THE TASK:
In the entries that follow, find the line containing "(j : ℕ) (hG : ∀ i, i"; from there, copy every line exactly through the line containing "have hbi : aSeq.bSeq".

SUPPLIED MATERIAL:
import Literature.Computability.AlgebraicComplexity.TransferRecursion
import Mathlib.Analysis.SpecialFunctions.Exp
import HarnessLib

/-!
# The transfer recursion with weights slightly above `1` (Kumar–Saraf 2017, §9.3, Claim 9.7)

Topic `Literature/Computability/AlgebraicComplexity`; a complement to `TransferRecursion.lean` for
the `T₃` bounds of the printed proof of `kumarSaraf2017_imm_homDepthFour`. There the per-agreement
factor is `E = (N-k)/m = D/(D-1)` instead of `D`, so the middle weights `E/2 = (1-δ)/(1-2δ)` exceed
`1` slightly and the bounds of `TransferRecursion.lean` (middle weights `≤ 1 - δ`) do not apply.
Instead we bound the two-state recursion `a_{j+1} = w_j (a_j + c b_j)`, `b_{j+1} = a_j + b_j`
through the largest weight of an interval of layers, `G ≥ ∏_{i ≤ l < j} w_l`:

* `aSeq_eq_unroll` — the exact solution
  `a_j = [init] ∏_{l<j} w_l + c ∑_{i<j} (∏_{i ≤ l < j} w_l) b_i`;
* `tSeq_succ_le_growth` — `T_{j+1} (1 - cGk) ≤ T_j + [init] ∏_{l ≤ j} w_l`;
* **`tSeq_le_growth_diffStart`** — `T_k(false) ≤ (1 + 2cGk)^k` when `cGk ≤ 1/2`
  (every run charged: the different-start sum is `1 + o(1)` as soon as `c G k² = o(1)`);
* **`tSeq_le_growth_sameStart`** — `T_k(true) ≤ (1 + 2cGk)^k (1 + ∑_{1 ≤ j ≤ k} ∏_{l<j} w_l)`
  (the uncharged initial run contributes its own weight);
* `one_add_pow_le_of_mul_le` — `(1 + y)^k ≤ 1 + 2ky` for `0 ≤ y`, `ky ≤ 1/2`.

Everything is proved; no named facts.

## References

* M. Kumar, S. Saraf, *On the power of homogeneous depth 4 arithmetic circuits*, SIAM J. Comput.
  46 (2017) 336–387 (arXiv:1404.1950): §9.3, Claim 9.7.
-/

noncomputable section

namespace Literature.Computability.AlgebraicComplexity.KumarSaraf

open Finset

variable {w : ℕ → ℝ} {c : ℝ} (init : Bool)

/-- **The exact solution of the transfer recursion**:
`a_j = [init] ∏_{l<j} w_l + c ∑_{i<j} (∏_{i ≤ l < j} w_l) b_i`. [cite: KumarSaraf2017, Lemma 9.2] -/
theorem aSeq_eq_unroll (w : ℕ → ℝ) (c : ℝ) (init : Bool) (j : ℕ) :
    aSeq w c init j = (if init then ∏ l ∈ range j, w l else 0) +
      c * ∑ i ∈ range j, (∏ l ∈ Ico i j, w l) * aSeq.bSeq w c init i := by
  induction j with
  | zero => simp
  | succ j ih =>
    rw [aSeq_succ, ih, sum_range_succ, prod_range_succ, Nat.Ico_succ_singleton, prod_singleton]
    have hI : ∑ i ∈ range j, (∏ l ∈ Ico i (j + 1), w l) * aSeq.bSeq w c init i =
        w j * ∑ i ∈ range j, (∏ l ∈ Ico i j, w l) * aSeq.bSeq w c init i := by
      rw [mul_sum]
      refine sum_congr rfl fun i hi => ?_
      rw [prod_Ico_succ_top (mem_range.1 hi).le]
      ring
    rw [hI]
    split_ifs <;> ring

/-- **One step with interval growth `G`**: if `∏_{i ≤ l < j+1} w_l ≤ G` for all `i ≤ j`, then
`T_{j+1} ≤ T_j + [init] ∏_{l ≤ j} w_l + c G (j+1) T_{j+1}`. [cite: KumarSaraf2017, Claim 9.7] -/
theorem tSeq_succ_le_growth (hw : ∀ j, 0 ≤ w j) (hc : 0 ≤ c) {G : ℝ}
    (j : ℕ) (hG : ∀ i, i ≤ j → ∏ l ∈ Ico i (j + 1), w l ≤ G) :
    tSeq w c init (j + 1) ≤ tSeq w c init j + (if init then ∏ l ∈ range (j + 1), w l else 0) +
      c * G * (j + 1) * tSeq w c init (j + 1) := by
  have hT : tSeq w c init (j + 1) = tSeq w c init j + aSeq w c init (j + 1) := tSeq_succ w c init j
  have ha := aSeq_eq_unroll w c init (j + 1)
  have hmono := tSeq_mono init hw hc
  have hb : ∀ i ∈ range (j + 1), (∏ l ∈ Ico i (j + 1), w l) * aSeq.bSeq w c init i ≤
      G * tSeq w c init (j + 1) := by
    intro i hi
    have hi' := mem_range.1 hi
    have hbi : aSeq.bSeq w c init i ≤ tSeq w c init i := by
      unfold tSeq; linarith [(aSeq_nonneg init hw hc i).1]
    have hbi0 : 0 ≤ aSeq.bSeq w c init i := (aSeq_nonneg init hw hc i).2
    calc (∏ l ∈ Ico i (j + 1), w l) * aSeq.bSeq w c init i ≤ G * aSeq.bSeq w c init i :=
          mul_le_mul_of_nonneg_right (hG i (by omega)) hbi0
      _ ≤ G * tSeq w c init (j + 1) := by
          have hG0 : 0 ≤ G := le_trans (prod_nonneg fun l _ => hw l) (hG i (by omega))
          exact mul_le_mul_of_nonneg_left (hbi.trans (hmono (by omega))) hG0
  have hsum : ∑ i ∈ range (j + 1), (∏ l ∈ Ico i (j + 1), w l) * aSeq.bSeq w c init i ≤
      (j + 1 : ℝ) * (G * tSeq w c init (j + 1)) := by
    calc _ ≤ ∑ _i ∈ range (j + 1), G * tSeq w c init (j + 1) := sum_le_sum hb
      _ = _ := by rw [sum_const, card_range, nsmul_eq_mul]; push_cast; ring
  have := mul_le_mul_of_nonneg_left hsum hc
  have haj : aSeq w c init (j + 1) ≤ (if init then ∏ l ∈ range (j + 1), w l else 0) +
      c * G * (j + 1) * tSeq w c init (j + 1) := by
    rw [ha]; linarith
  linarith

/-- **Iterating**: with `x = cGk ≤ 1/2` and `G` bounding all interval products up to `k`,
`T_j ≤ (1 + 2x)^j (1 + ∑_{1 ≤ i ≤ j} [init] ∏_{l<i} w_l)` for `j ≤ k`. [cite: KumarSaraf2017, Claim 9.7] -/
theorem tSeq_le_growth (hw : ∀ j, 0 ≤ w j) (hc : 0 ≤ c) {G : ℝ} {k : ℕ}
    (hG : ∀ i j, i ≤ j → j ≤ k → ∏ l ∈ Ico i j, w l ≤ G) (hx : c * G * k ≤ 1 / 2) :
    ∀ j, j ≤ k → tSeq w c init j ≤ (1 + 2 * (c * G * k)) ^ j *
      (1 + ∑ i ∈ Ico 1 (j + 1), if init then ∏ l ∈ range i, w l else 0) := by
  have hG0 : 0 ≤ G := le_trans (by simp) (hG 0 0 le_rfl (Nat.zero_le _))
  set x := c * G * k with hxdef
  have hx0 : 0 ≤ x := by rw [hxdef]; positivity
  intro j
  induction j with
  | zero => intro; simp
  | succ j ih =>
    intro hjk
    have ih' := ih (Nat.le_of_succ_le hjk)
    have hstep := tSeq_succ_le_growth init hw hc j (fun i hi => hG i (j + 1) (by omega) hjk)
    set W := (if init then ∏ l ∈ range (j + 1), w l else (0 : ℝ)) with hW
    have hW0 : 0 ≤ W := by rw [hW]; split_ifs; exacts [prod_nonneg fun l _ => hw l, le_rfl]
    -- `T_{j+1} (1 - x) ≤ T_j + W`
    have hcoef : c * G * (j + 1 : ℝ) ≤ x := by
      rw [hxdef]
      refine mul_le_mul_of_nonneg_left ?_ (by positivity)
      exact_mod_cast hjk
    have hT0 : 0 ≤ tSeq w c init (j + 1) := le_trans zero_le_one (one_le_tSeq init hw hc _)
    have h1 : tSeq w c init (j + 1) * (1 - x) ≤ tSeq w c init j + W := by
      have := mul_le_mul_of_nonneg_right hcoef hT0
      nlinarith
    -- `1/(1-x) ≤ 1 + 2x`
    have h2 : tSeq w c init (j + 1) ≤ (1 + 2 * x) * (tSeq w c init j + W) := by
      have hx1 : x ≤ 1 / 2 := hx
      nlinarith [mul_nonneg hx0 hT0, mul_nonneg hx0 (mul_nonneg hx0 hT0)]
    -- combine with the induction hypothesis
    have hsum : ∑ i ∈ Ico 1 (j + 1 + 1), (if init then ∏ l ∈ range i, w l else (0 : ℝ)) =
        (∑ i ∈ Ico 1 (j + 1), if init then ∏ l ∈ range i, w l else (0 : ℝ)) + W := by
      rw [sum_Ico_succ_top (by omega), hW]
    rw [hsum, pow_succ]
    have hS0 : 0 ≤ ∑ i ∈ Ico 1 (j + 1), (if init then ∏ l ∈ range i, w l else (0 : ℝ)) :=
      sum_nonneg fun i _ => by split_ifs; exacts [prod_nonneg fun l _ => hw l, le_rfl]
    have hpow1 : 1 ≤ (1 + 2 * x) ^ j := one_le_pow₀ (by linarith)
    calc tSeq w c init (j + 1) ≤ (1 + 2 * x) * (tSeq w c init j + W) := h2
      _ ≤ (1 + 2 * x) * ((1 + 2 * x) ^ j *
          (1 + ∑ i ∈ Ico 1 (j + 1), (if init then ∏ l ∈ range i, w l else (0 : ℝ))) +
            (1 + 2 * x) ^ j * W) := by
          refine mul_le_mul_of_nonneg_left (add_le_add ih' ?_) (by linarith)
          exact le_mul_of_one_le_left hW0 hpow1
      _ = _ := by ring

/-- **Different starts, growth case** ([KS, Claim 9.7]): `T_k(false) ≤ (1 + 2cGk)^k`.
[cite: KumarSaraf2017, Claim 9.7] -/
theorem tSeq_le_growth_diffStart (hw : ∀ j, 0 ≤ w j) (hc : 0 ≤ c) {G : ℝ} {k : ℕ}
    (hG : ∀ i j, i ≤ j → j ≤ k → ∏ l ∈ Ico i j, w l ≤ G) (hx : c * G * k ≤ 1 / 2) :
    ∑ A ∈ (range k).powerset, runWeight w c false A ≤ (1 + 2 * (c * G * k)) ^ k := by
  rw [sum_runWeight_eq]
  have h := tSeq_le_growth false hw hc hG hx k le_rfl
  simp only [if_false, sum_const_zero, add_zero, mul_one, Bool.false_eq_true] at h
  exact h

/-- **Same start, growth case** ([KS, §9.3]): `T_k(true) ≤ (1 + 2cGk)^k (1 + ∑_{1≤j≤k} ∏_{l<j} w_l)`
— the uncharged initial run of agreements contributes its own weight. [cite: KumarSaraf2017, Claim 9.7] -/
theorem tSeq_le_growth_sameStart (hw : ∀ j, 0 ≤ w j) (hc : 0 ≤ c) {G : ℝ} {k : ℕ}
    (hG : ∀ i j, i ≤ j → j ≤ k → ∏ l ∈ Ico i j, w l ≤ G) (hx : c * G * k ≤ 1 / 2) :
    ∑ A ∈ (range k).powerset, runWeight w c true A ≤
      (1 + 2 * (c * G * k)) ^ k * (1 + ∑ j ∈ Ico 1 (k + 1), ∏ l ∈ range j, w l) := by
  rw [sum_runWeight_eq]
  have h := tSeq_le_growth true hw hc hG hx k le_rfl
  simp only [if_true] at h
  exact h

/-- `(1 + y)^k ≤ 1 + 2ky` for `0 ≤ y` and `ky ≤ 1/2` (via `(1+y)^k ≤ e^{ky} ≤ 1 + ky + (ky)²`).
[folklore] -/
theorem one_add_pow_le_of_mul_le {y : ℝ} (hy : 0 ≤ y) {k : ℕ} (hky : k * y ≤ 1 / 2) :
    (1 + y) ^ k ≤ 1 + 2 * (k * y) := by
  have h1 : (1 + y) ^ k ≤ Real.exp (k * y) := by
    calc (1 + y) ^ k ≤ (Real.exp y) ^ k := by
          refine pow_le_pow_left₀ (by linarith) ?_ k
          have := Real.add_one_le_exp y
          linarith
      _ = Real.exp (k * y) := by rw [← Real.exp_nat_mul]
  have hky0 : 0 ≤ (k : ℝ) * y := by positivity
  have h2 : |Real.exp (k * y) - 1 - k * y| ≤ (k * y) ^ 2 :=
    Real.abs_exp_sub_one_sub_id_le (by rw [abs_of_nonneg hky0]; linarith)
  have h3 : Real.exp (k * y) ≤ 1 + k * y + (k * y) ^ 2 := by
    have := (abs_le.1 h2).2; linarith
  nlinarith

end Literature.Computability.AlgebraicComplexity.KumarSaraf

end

EXPECTED ANSWER:
    (j : ℕ) (hG : ∀ i, i ≤ j → ∏ l ∈ Ico i (j + 1), w l ≤ G) :
    tSeq w c init (j + 1) ≤ tSeq w c init j + (if init then ∏ l ∈ range (j + 1), w l else 0) +
      c * G * (j + 1) * tSeq w c init (j + 1) := by
  have hT : tSeq w c init (j + 1) = tSeq w c init j + aSeq w c init (j + 1) := tSeq_succ w c init j
  have ha := aSeq_eq_unroll w c init (j + 1)
  have hmono := tSeq_mono init hw hc
  have hb : ∀ i ∈ range (j + 1), (∏ l ∈ Ico i (j + 1), w l) * aSeq.bSeq w c init i ≤
      G * tSeq w c init (j + 1) := by
    intro i hi
    have hi' := mem_range.1 hi
    have hbi : aSeq.bSeq w c init i ≤ tSeq w c init i := by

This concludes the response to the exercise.